So it is, and readable too. To top it all, Fourest was offering the English translation to publishers as IS was preparing to attack Paris. Its topicality was beyond doubt. Publishers normally want topical books, but their refusal to publish Fourest shows that you can be too topical, particularly if your topicality incites a paranoid fear in a publisher’s mind that men in balaclavas might burst into his offices. All the cries of “Je suis Charlie” have turned out to be so many lies, as they were always going to be. The murder of Charlie Hebdo’s journalists reinforced the silent determination of every editor and publisher in the West that Charlie was the last thing they were going to be.

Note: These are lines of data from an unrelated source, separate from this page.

omit [∀ g : archLocal L N (diagonal α) w, MeasurableSpace (archLocal L N (diagonal α) w ⧸ Subgroup.centralizer ({g} : Set (archLocal L N (diagonal α) w)))]
  [LocallyCompactSpace (archLocal L N (diagonal α) w)] [SecondCountableTopology (archLocal L N (diagonal α) w)]
  [MeasurableSpace (archLocal L N (diagonal α) w)] [BorelSpace (archLocal L N (diagonal α) w)]
  [∀ g : archLocal L N (diagonal α) w, BorelSpace (archLocal L N (diagonal α) w ⧸ Subgroup.centralizer ({g} : Set (archLocal L N (diagonal α) w)))] w in
/-- Precomposition with a permutation is continuous on `(S¹)^N`. [cite: BrockerTomDieck1985, Ch. IV (3.1)] -/
theorem continuous_comp_perm_place (σ : Perm (Fin N)) : Continuous fun z : Fin N → Circle => z ∘ σ :=
  continuous_pi fun i => continuous_apply (σ i)

open scoped Classical in
/-- **CONTINUITY OF `Φ^st_w(diag z, a)` ON THE REGULAR SET, from the continuity of the torus function** `z ↦ ∫_{G_w} a(g · diag z · g⁻¹) dν` on `{z ∣ z injective}` — the latter is
F0P3a-p06 (g9)'s ★ (a5) `continuousOn_integral_comp_conj_circleDiagonal` for `a ∈ C_c(G_w)` (next theorem); kept in hypothesis form `hF` for other function classes: the STABLE
orbital integral is then continuous on `T_reg` too. [cite: Rogawski1990, §8.2 Prop. 8.2.1 p. 118] [cite: Shelstad1979, §4] -/
theorem continuousOn_stableOrbitalIntegralRel_circleDiagonal_of_continuousOn (hα : ∀ i, α i ≠ 0) (hreal : ∀ i, (w.1.embedding (α i)).im = 0)
    {P : archLocal L N (diagonal α) w → Prop} {ν : Measure (archLocal L N (diagonal α) w)} [ν.IsHaarMeasure] [ν.IsMulRightInvariant]
    {m : OrbitalMeasureFamily (archLocal L N (diagonal α) w)} (hm : m.IsCanonical P ν)
    (hP : ∀ z : Fin N → Circle, Function.Injective z →
      P (Quotient.out (ConjClasses.mk (⟨circleDiagonal N z, circleDiagonal_mem_archLocal_diagonal L N α w z⟩ : archLocal L N (diagonal α) w))))
    (a : archLocal L N (diagonal α) w → ℂ) (ha : Continuous a)
    (hF : ContinuousOn (fun z : Fin N → Circle => ∫ g, a (g * ⟨circleDiagonal N z, circleDiagonal_mem_archLocal_diagonal L N α w z⟩ * g⁻¹) ∂ν)
      {z | Function.Injective z}) :
    ContinuousOn (fun z : Fin N → Circle =>
      stableOrbitalIntegralRel (G := archLocal L N (diagonal α) w) (IsStablyConj (starRingEnd ℂ) ((diagonal α).map w.1.embedding)) m a
        ⟨circleDiagonal N z, circleDiagonal_mem_archLocal_diagonal L N α w z⟩) {z | Function.Injective z} := by
  have heq : Set.EqOn
      (fun z : Fin N → Circle =>
        stableOrbitalIntegralRel (G := archLocal L N (diagonal α) w) (IsStablyConj (starRingEnd ℂ) ((diagonal α).map w.1.embedding)) m a
          ⟨circleDiagonal N z, circleDiagonal_mem_archLocal_diagonal L N α w z⟩)
      (fun z => (((Finset.univ.filter fun i => 0 < (w.1.embedding (α i)).re).card.factorial *
          (N - (Finset.univ.filter fun i => 0 < (w.1.embedding (α i)).re).card).factorial : ℕ) : ℂ)⁻¹ *
        ∑ σ : Perm (Fin N), ∫ g, a (g * ⟨circleDiagonal N (z ∘ σ), circleDiagonal_mem_archLocal_diagonal L N α w (z ∘ σ)⟩ * g⁻¹) ∂ν)
      {z | Function.Injective z} :=
    fun z hz => stableOrbitalIntegralRel_circleDiagonal_eq_inv_mul_sum_integral_conj L N α w hα hreal hm hz (fun σ => hP _ (hz.comp σ.injective)) a ha
  refine ContinuousOn.congr ?_ heq
  refine continuousOn_const.mul (continuousOn_finsetSum _ fun σ _ => ?_)
  exact hF.comp (continuous_comp_perm_place N σ).continuousOn fun z hz => (show Function.Injective z from hz).comp σ.injective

In Praise of Blasphemy is now available as an ebook on Amazon. This is an important book because it goes to the heart of a distinction between anti-Muslim bigotry and Islamophobia that hypocrites who pose as anti-racists and religious sectarians who want to protect their oppressive theology from criticism have deliberately blurred.

Anti-Muslim bigotry must be fought, as must the denial on the Right that anti-Muslim bigotry even exists. If contemporary culture just asked us to fight it, I would not have a difficulty. Instead, it asks us to bite our tongues and mute our criticism of religious belief or risk being accused of Islamophobia.

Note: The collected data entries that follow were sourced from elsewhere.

import Summits.QuantumFields.YangMills.Theorems.SwapVirialDeficitBlowUpPeriodicDominator
import Summits.QuantumFields.YangMills.Theorems.SwapVirialDeficitBlowUpLogSqueeze
import Summits.QuantumFields.YangMills.Theorems.SwapVirialDeficitFixedLRelativeGapOfLimits
import Summits.QuantumFields.YangMills.Theorems.SwapVirialDeficitBlowUpRingPointwise
import HarnessLib

/-!
# The PERIODIC massive-mode rung, brick PJ6: ASSEMBLY — the principal zero-flux log-limit and the fixed-`L` periodic mean action MODULO THE TWO-SCALE
# FIBRE LIMIT (PM), everything else discharged
# (free-hands support of ⟨stmt-QuantumFields-24196⟩ `SwapVirialDeficit.ToronSoftnessSharp`; memo `w3-g64-memo-24196-periodic-massive-mode-rung.md` §2 PJ6)

The periodic rung in one theorem.  Of the four hypotheses of the log-squeeze lemma ✓`BlowUp.tendsto_div_log_of_twoScale` for the periodic kernel
`K_t = periodicKernel 0 1 t t²` (✓PH), (deep) and (outer) are ✓`periodicKernel_deep` ∕ ✓`periodicKernel_outer` (PD-II); the remaining two — the MIDDLE-REGION
two-scale bounds (upper)/(lower), i.e. brick PM — are taken here as explicit hypotheses, stated exactly as PM must deliver them:
* ★★★ `periodicPrincipalLogLimit_of_twoScale` — (upper) + (lower) with a middle mass `gI > 0` ⟹
  `Tendsto (fun s => μ_L.real{F₀ ≤ s} / (s^{9L⁴−3/2}·log s⁻¹)) (𝓝[>] 0) (𝓝 (coneConst^{6L⁴+1}·gI/4))` — the hypothesis `hlim` of
  ✓`PeriodicRing.tendsto_periodicMeanAction_of_principalLogLimit` (✓`ringMeasure_ringDeficit_le_eq_kernel_sqrt`, `log(1/u) = 2·log(1/√u)`);
* ★★★ `periodicMeanAction_fixedL_of_twoScale` — hence `b·(log W₀)′(b) − 12bL⁴ → −(9L⁴ − 3/2)` and the fixed-`L` ∀ε periodic softness, and with the σ-glued
  principal limit ★★ `relativeGap_fixedL_of_twoScale` (`L ≥ L₀(ε)`): `β(log Z^S)′ − β(log Z_phys)′ ≤ −(1/2 − 2ε)` eventually — all BY NAME.
So the periodic side of LINE g14-B's fixed-`L` relative gap now rests on ONE analytic statement, PM: on the middle region `A√t < ρ ≤ δ` the hub-radial kernel
is `G(a₀)/ρ` up to `ε` in integrated form (the two-scale fibre limit with followers; K4 twins ✓`tendsto_volume_twoScale`, ✓`tendsto_volume_twoScale_origin`).
HONEST LABEL: conditional assembly (an implication, sorry-free); PM is NOT proved; ⟨24196⟩ ∕ ⟨24194⟩ ∕ ⟨24197⟩ ∕ ⟨24497⟩ (window-uniform) stay OPEN; own crux ⟨22884⟩
OPEN (blocked-on ⟨19935⟩); the Yang–Mills mass gap is NOT proved; no summit is proved by a line.
Width seat ym-line-sfw-p2-w3 g64 (cell ym-idea-1, free hands), `--supports stmt-QuantumFields-24196`.  THEOREMS ONLY (0 `def`, 0 `sorry`), standard axioms.
References: [cite: Luscher1983, §2]; [cite: GonzalezarroyoAltes1988]; [cite: Griffiths1964]; [folklore].
-/

set_option autoImplicit false

noncomputable section

open MeasureTheory Quaternion Set Filter Topology
open scoped Quaternion ENNReal BigOperators
open Literature.MathematicalPhysics.QuantumLattice
open Literature.MathematicalPhysics.QuantumFieldTheory hiding SU2
open Summit.QuantumFields.YangMills.Theorems.SwapTwistDeficit.ToronLog

attribute [local instance] Literature.Analysis.FluidPDE.Tao2016.quatMeasurableSpace
  Literature.Analysis.FluidPDE.Tao2016.quatBorelSpace
  Literature.MathematicalPhysics.QuantumLattice.secondCountableTopology_su2

namespace Summit.QuantumFields.YangMills.Theorems.SwapVirialDeficit.BlowUpRing

open Summit.QuantumFields.YangMills.Theorems.FemtoTransferGap
open Summit.QuantumFields.YangMills.Theorems.FemtoTransferGap.TT
open Summit.QuantumFields.YangMills.Theorems.VirialFluxGap.RingDeficit
open Summit.QuantumFields.YangMills.Theorems.SwapVirialDeficit.BlowUp (tendsto_div_log_of_twoScale)
open Summit.QuantumFields.YangMills.Theorems.SwapVirialDeficit.PeriodicRing (tendsto_periodicMeanAction_of_principalLogLimit
  periodicSoftness_fixedL_of_principalLogLimit relativeGap_fixedL_of_limits)
open Summit.QuantumFields.YangMills.Theorems.SwapVirialDeficit.SwapRing (swapRingDeficit)

variable {L : ℕ} [NeZero L]

/-! ## §1 The principal zero-flux log-limit modulo the two-scale fibre limit -/

/-- `√` maps `𝓝[>] 0` into `𝓝[>] 0`. [folklore] -/
theorem tendsto_sqrt_nhdsGT_zero : Tendsto Real.sqrt (𝓝[>] (0 : ℝ)) (𝓝[>] (0 : ℝ)) := by
  refine tendsto_nhdsWithin_iff.2 ⟨?_, ?_⟩
  · have h := Real.continuous_sqrt.tendsto (0 : ℝ)
    rw [Real.sqrt_zero] at h
    exact tendsto_nhdsWithin_of_tendsto_nhds h
  · filter_upwards [self_mem_nhdsWithin] with u hu using Real.sqrt_pos.2 hu

/-- ★★★ **THE PERIODIC PRINCIPAL LOG-LIMIT, MODULO PM.**  If on the middle region the periodic kernel `K_t = periodicKernel 0 1 t t²` has a two-scale majorant and
minorant `G(a₀)/ρ` with total mass within `ε` of `gI > 0` (hypotheses (upper)/(lower) of ✓`BlowUp.tendsto_div_log_of_twoScale`, = brick PM), then
`μ_L.real{F₀ ≤ s}/(s^{9L⁴−3/2}·log s⁻¹) → coneConst^{6L⁴+1}·gI/4` as `s → 0⁺` — the hypothesis `hlim` of ✓`tendsto_periodicMeanAction_of_principalLogLimit`.
((deep)/(outer): ✓`periodicKernel_deep`/✓`periodicKernel_outer`; scaling: ✓`ringMeasure_ringDeficit_le_eq_kernel_sqrt`.) [cite: Luscher1983, §2] [cite: GonzalezarroyoAltes1988] -/
theorem periodicPrincipalLogLimit_of_twoScale (L : ℕ) [NeZero L] {gI : ℝ} (hgI : 0 ≤ gI)
    (hupper : ∀ ε : ℝ, 0 < ε → ∃ A δ : ℝ, 0 < A ∧ 0 < δ ∧ ∃ G : ℝ → ℝ≥0∞, ∫⁻ x, G x ∂(volume : Measure ℝ) ≤ ENNReal.ofReal (gI + ε) ∧
      ∀ᶠ t in 𝓝[>] (0 : ℝ), ∀ a₀ : ℝ, ∀ ρ ∈ Ioc (A * Real.sqrt t) δ,
        periodicKernel L (fun _ => false) (fun _ => 1) t (t ^ 2) (a₀, ρ) ≤ G a₀ * ENNReal.ofReal ρ⁻¹)
    (hlower : ∀ ε : ℝ, 0 < ε → ∃ A δ : ℝ, 0 < A ∧ 0 < δ ∧ ∃ G : ℝ → ℝ≥0∞, ENNReal.ofReal (gI - ε) ≤ ∫⁻ x, G x ∂(volume : Measure ℝ) ∧
      ∀ᶠ t in 𝓝[>] (0 : ℝ), ∀ a₀ : ℝ, ∀ ρ ∈ Ioc (A * Real.sqrt t) δ,
        G a₀ * ENNReal.ofReal ρ⁻¹ ≤ periodicKernel L (fun _ => false) (fun _ => 1) t (t ^ 2) (a₀, ρ)) :
    Tendsto (fun s : ℝ => (ringMeasure L).real {P | ringDeficit L (fun _ => false) P ≤ s} / (s ^ (9 * (L : ℝ) ^ 4 - 3 / 2) * Real.log s⁻¹))
      (𝓝[>] 0) (𝓝 (coneConst ^ (6 * L ^ 4 + 1) * gI / 4)) := by
  -- the log-squeeze lemma for `K t := periodicKernel 0 1 t (t²)`
  set K : ℝ → ℝ × ℝ → ℝ≥0∞ := fun t => periodicKernel L (fun _ => false) (fun _ => 1) t (t ^ 2) with hK
  have hKm : ∀ t, Measurable (K t) := fun t => measurable_periodicKernel _ _ t _
  have hdeep : ∀ A : ℝ, 0 < A → ∃ C : ℝ≥0∞, C ≠ ∞ ∧ ∀ᶠ t in 𝓝[>] (0 : ℝ),
      ∫⁻ x, (∫⁻ ρ in Ioc 0 (A * Real.sqrt t), K t (x, ρ)) ∂(volume : Measure ℝ) ≤ C := by
    intro A hA
    obtain ⟨C, hC, h⟩ := periodicKernel_deep (L := L) (r := 1) zero_le_one A hA
    refine ⟨C, hC, ?_⟩
    filter_upwards [h] with t ht
    simpa only [hK, one_mul] using ht
  have houter : ∀ δ : ℝ, 0 < δ → ∃ C : ℝ≥0∞, C ≠ ∞ ∧ ∀ᶠ t in 𝓝[>] (0 : ℝ),
      ∫⁻ x, (∫⁻ ρ in Ioi δ, K t (x, ρ)) ∂(volume : Measure ℝ) ≤ C := by
    intro δ hδ
    obtain ⟨C, hC, h⟩ := periodicKernel_outer (L := L) (r := 1) zero_le_one δ hδ
    refine ⟨C, hC, ?_⟩
    filter_upwards [h] with t ht
    simpa only [hK, one_mul] using ht
  have hT := tendsto_div_log_of_twoScale (volume : Measure ℝ) hKm hgI hdeep houter hupper hlower
  -- compose with `u ↦ √u` and rescale: `μ.real{F ≤ u}/(u^α·log u⁻¹) = c · (∫∫K_{√u}).toReal/(2·log(1/√u))`
  have hT2 := hT.comp tendsto_sqrt_nhdsGT_zero
  have hc0 : 0 ≤ coneConst := by rw [coneConst]; exact ENNReal.toReal_nonneg
  have hlim2 : Tendsto (fun u : ℝ => coneConst ^ (6 * L ^ 4 + 1) / 2 *
      ((∫⁻ x, (∫⁻ ρ in Ioi 0, K (Real.sqrt u) (x, ρ)) ∂(volume : Measure ℝ)).toReal / Real.log (1 / Real.sqrt u))) (𝓝[>] (0 : ℝ))
      (𝓝 (coneConst ^ (6 * L ^ 4 + 1) / 2 * (gI / 2))) := hT2.const_mul _
  rw [show coneConst ^ (6 * L ^ 4 + 1) * gI / 4 = coneConst ^ (6 * L ^ 4 + 1) / 2 * (gI / 2) by ring]
  refine hlim2.congr' ?_
  filter_upwards [self_mem_nhdsWithin, Ioo_mem_nhdsGT (show (0 : ℝ) < 1 by norm_num)] with u hu hu1
  have hu0 : 0 < u := hu
  have hsq : 0 < Real.sqrt u := Real.sqrt_pos.2 hu0
  -- the sublevel volume through the kernel at `t = √u`, level `1·u = (√u)²`
  have hvol := ringMeasure_ringDeficit_le_eq_kernel_sqrt (L := L) (fun _ => false) (χ := fun _ => 1) (fun _ k => by rw [one_mul, mul_one]) 1 hu0
  simp only [one_mul] at hvol
  have hlog : Real.log (1 / Real.sqrt u) = Real.log u⁻¹ / 2 := by
    rw [one_div, Real.log_inv, Real.log_inv, Real.log_sqrt hu0.le]; ring
  have hlogpos : 0 < Real.log u⁻¹ := Real.log_pos (one_lt_inv₀ hu0 |>.2 hu1.2)
  have hα : 0 < u ^ (9 * (L : ℝ) ^ 4 - 3 / 2) := Real.rpow_pos_of_pos hu0 _
  rw [measureReal_def, hvol, ENNReal.toReal_mul, ENNReal.toReal_ofReal (by positivity), hlog]
  simp only [hK, Real.sq_sqrt hu0.le]
  field_simp

/-! ## §2 The fixed-`L` periodic mean action and the relative gap, modulo PM -/

/-- ★★★ **THE FIXED-`L` PERIODIC MEAN ACTION MODULO PM**: under (upper)/(lower) with `gI > 0`, `b·(log W₀)′(b) − 12bL⁴ → −(9L⁴ − 3/2)`
(✓`tendsto_periodicMeanAction_of_principalLogLimit` ∘ §1). [cite: Griffiths1964] [cite: Luscher1983, §2] -/
theorem periodicMeanAction_fixedL_of_twoScale (L : ℕ) [NeZero L] {gI : ℝ} (hgI : 0 < gI)
    (hupper : ∀ ε : ℝ, 0 < ε → ∃ A δ : ℝ, 0 < A ∧ 0 < δ ∧ ∃ G : ℝ → ℝ≥0∞, ∫⁻ x, G x ∂(volume : Measure ℝ) ≤ ENNReal.ofReal (gI + ε) ∧
      ∀ᶠ t in 𝓝[>] (0 : ℝ), ∀ a₀ : ℝ, ∀ ρ ∈ Ioc (A * Real.sqrt t) δ,
        periodicKernel L (fun _ => false) (fun _ => 1) t (t ^ 2) (a₀, ρ) ≤ G a₀ * ENNReal.ofReal ρ⁻¹)
    (hlower : ∀ ε : ℝ, 0 < ε → ∃ A δ : ℝ, 0 < A ∧ 0 < δ ∧ ∃ G : ℝ → ℝ≥0∞, ENNReal.ofReal (gI - ε) ≤ ∫⁻ x, G x ∂(volume : Measure ℝ) ∧
      ∀ᶠ t in 𝓝[>] (0 : ℝ), ∀ a₀ : ℝ, ∀ ρ ∈ Ioc (A * Real.sqrt t) δ,
        G a₀ * ENNReal.ofReal ρ⁻¹ ≤ periodicKernel L (fun _ => false) (fun _ => 1) t (t ^ 2) (a₀, ρ)) :
    Tendsto (fun b : ℝ => b * deriv (fun x : ℝ => Real.log (TT.sectorWeight (L := L) x (2 * L - 1) (fun _ => false) (fun _ _ => (1 : ℝ)))) b -
        12 * b * (L : ℝ) ^ 4) atTop (𝓝 (-(9 * (L : ℝ) ^ 4 - 3 / 2))) := by
  have hc : 0 < coneConst := coneConst_pos
  have hv : 0 < coneConst ^ (6 * L ^ 4 + 1) * gI / 4 := by positivity
  exact tendsto_periodicMeanAction_of_principalLogLimit L hv (periodicPrincipalLogLimit_of_twoScale L hgI.le hupper hlower)

/-- ★★ **THE FIXED-`L` RELATIVE GAP MODULO THE TWO PRINCIPAL INPUTS, periodic side reduced to PM**: for every `ε > 0` there is `L₀` such that at every fixed
`L ≥ L₀`, the σ-glued principal LIMIT (`v_S > 0`) together with the periodic two-scale middle bounds (upper)/(lower) (`gI > 0`) give, eventually in `β`,
`β·(log Z^S)′(β) − β·(log Z_phys)′(β) ≤ −(1/2 − 2ε)` (✓`relativeGap_fixedL_of_limits` ∘ §1). [cite: Griffiths1964] [cite: tHooft1979] [cite: Luscher1983, §2] -/
theorem relativeGap_fixedL_of_twoScale {ε : ℝ} (hε : 0 < ε) :
    ∃ L₀ : ℕ, ∀ (L : ℕ) [NeZero L], L₀ ≤ L → ∀ {vS gI : ℝ}, 0 < vS → 0 < gI →
      Tendsto (fun s : ℝ => (ringMeasure L).real {P | swapRingDeficit L (fun _ => false) P ≤ s} / s ^ (9 * L ^ 4 - 1)) (𝓝[>] 0) (𝓝 vS) →
      (∀ ε' : ℝ, 0 < ε' → ∃ A δ : ℝ, 0 < A ∧ 0 < δ ∧ ∃ G : ℝ → ℝ≥0∞, ∫⁻ x, G x ∂(volume : Measure ℝ) ≤ ENNReal.ofReal (gI + ε') ∧
        ∀ᶠ t in 𝓝[>] (0 : ℝ), ∀ a₀ : ℝ, ∀ ρ ∈ Ioc (A * Real.sqrt t) δ,
          periodicKernel L (fun _ => false) (fun _ => 1) t (t ^ 2) (a₀, ρ) ≤ G a₀ * ENNReal.ofReal ρ⁻¹) →
      (∀ ε' : ℝ, 0 < ε' → ∃ A δ : ℝ, 0 < A ∧ 0 < δ ∧ ∃ G : ℝ → ℝ≥0∞, ENNReal.ofReal (gI - ε') ≤ ∫⁻ x, G x ∂(volume : Measure ℝ) ∧
        ∀ᶠ t in 𝓝[>] (0 : ℝ), ∀ a₀ : ℝ, ∀ ρ ∈ Ioc (A * Real.sqrt t) δ,
          G a₀ * ENNReal.ofReal ρ⁻¹ ≤ periodicKernel L (fun _ => false) (fun _ => 1) t (t ^ 2) (a₀, ρ)) →
      ∃ β₀ : ℝ, ∀ β : ℝ, β₀ ≤ β →
        β * deriv (fun b : ℝ => Real.log (TT.twistTrace L b (2 * L))) β -
            β * deriv (fun b : ℝ => Real.log (TT.physTrace L b (2 * L))) β ≤ -(1 / 2 - 2 * ε) := by
  obtain ⟨L₀, h⟩ := relativeGap_fixedL_of_limits hε
  refine ⟨L₀, fun L _ hL vS gI hvS hgI hS hup hlo => ?_⟩
  have hc : 0 < coneConst := coneConst_pos
  have hv : 0 < coneConst ^ (6 * L ^ 4 + 1) * gI / 4 := by positivity
  exact h L hL hvS hv hS (periodicPrincipalLogLimit_of_twoScale L hgI.le hup hlo)

/-- ★★★ **THE FIXED-`L` RELATIVE GAP MODULO THE PERIODIC LOG-LIMIT ONLY**: the σ-glued side is DISCHARGED by the massive-mode rung
✓`BlowUpRing.principal_smallBall_limit` (fcl-p3 g45 ∕ w2 g57, 13:07Z); so for every `ε > 0` there is `L₀` such that at every fixed `L ≥ L₀` the periodic
principal LOG-LIMIT (`v_P > 0`) ALONE gives, eventually in `β`, `β·(log Z^S)′(β) − β·(log Z_phys)′(β) ≤ −(1/2 − 2ε)`. [cite: Griffiths1964] [cite: tHooft1979] -/
theorem relativeGap_fixedL_of_periodicLogLimit {ε : ℝ} (hε : 0 < ε) :
    ∃ L₀ : ℕ, ∀ (L : ℕ) [NeZero L], L₀ ≤ L → ∀ {vP : ℝ}, 0 < vP →
      Tendsto (fun s : ℝ => (ringMeasure L).real {P | ringDeficit L (fun _ => false) P ≤ s} / (s ^ (9 * (L : ℝ) ^ 4 - 3 / 2) * Real.log s⁻¹))
        (𝓝[>] 0) (𝓝 vP) →
      ∃ β₀ : ℝ, ∀ β : ℝ, β₀ ≤ β →
        β * deriv (fun b : ℝ => Real.log (TT.twistTrace L b (2 * L))) β -
            β * deriv (fun b : ℝ => Real.log (TT.physTrace L b (2 * L))) β ≤ -(1 / 2 - 2 * ε) := by
  obtain ⟨L₀, h⟩ := relativeGap_fixedL_of_limits hε
  refine ⟨L₀, fun L _ hL vP hvP hP => ?_⟩
  obtain ⟨vS, hvS, hS⟩ := principal_smallBall_limit L
  exact h L hL hvS hvP hS hP

/-- ★★★ **THE FIXED-`L` RELATIVE GAP MODULO PM ONLY** (σ side discharged, periodic side reduced to the two-scale middle bounds). [cite: Griffiths1964] [cite: tHooft1979] -/
theorem relativeGap_fixedL_of_twoScale' {ε : ℝ} (hε : 0 < ε) :
    ∃ L₀ : ℕ, ∀ (L : ℕ) [NeZero L], L₀ ≤ L → ∀ {gI : ℝ}, 0 < gI →
      (∀ ε' : ℝ, 0 < ε' → ∃ A δ : ℝ, 0 < A ∧ 0 < δ ∧ ∃ G : ℝ → ℝ≥0∞, ∫⁻ x, G x ∂(volume : Measure ℝ) ≤ ENNReal.ofReal (gI + ε') ∧
        ∀ᶠ t in 𝓝[>] (0 : ℝ), ∀ a₀ : ℝ, ∀ ρ ∈ Ioc (A * Real.sqrt t) δ,
          periodicKernel L (fun _ => false) (fun _ => 1) t (t ^ 2) (a₀, ρ) ≤ G a₀ * ENNReal.ofReal ρ⁻¹) →
      (∀ ε' : ℝ, 0 < ε' → ∃ A δ : ℝ, 0 < A ∧ 0 < δ ∧ ∃ G : ℝ → ℝ≥0∞, ENNReal.ofReal (gI - ε') ≤ ∫⁻ x, G x ∂(volume : Measure ℝ) ∧
        ∀ᶠ t in 𝓝[>] (0 : ℝ), ∀ a₀ : ℝ, ∀ ρ ∈ Ioc (A * Real.sqrt t) δ,
          G a₀ * ENNReal.ofReal ρ⁻¹ ≤ periodicKernel L (fun _ => false) (fun _ => 1) t (t ^ 2) (a₀, ρ)) →
      ∃ β₀ : ℝ, ∀ β : ℝ, β₀ ≤ β →
        β * deriv (fun b : ℝ => Real.log (TT.twistTrace L b (2 * L))) β -
            β * deriv (fun b : ℝ => Real.log (TT.physTrace L b (2 * L))) β ≤ -(1 / 2 - 2 * ε) := by
  obtain ⟨L₀, h⟩ := relativeGap_fixedL_of_periodicLogLimit hε
  refine ⟨L₀, fun L _ hL gI hgI hup hlo => ?_⟩
  have hc : 0 < coneConst := coneConst_pos
  have hv : 0 < coneConst ^ (6 * L ^ 4 + 1) * gI / 4 := by positivity
  exact h L hL hv (periodicPrincipalLogLimit_of_twoScale L hgI.le hup hlo)

end Summit.QuantumFields.YangMills.Theorems.SwapVirialDeficit.BlowUpRing

end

After Islamists murdered the staff of Charlie Hebdo, elements of the British and American intelligentsia sank lower than even the severest critics imagined possible as they failed to insist on the distinction. They talked as if the cartoonists were the real criminals and the Islamists their victims. I remember sitting at King’s College London and listening as an academic — not some spotty student with hormones for brains, but a tenured professor with pretensions to intellectual integrity — explained that a Hebdo cartoon of Boko Haram’s captured sex slaves demanding benefits was racist. I pointed out that it was perfectly obvious to anyone who could read French that Hebdo was satirising French conservatives so lost in racist fears they imagined enslaved Nigerian women were threatening to come to France and steal their taxes. He would not retract. Because Hebdo criticised religious extremism it had to be racist. No other explanation was acceptable to him or to most of the multicultural Left.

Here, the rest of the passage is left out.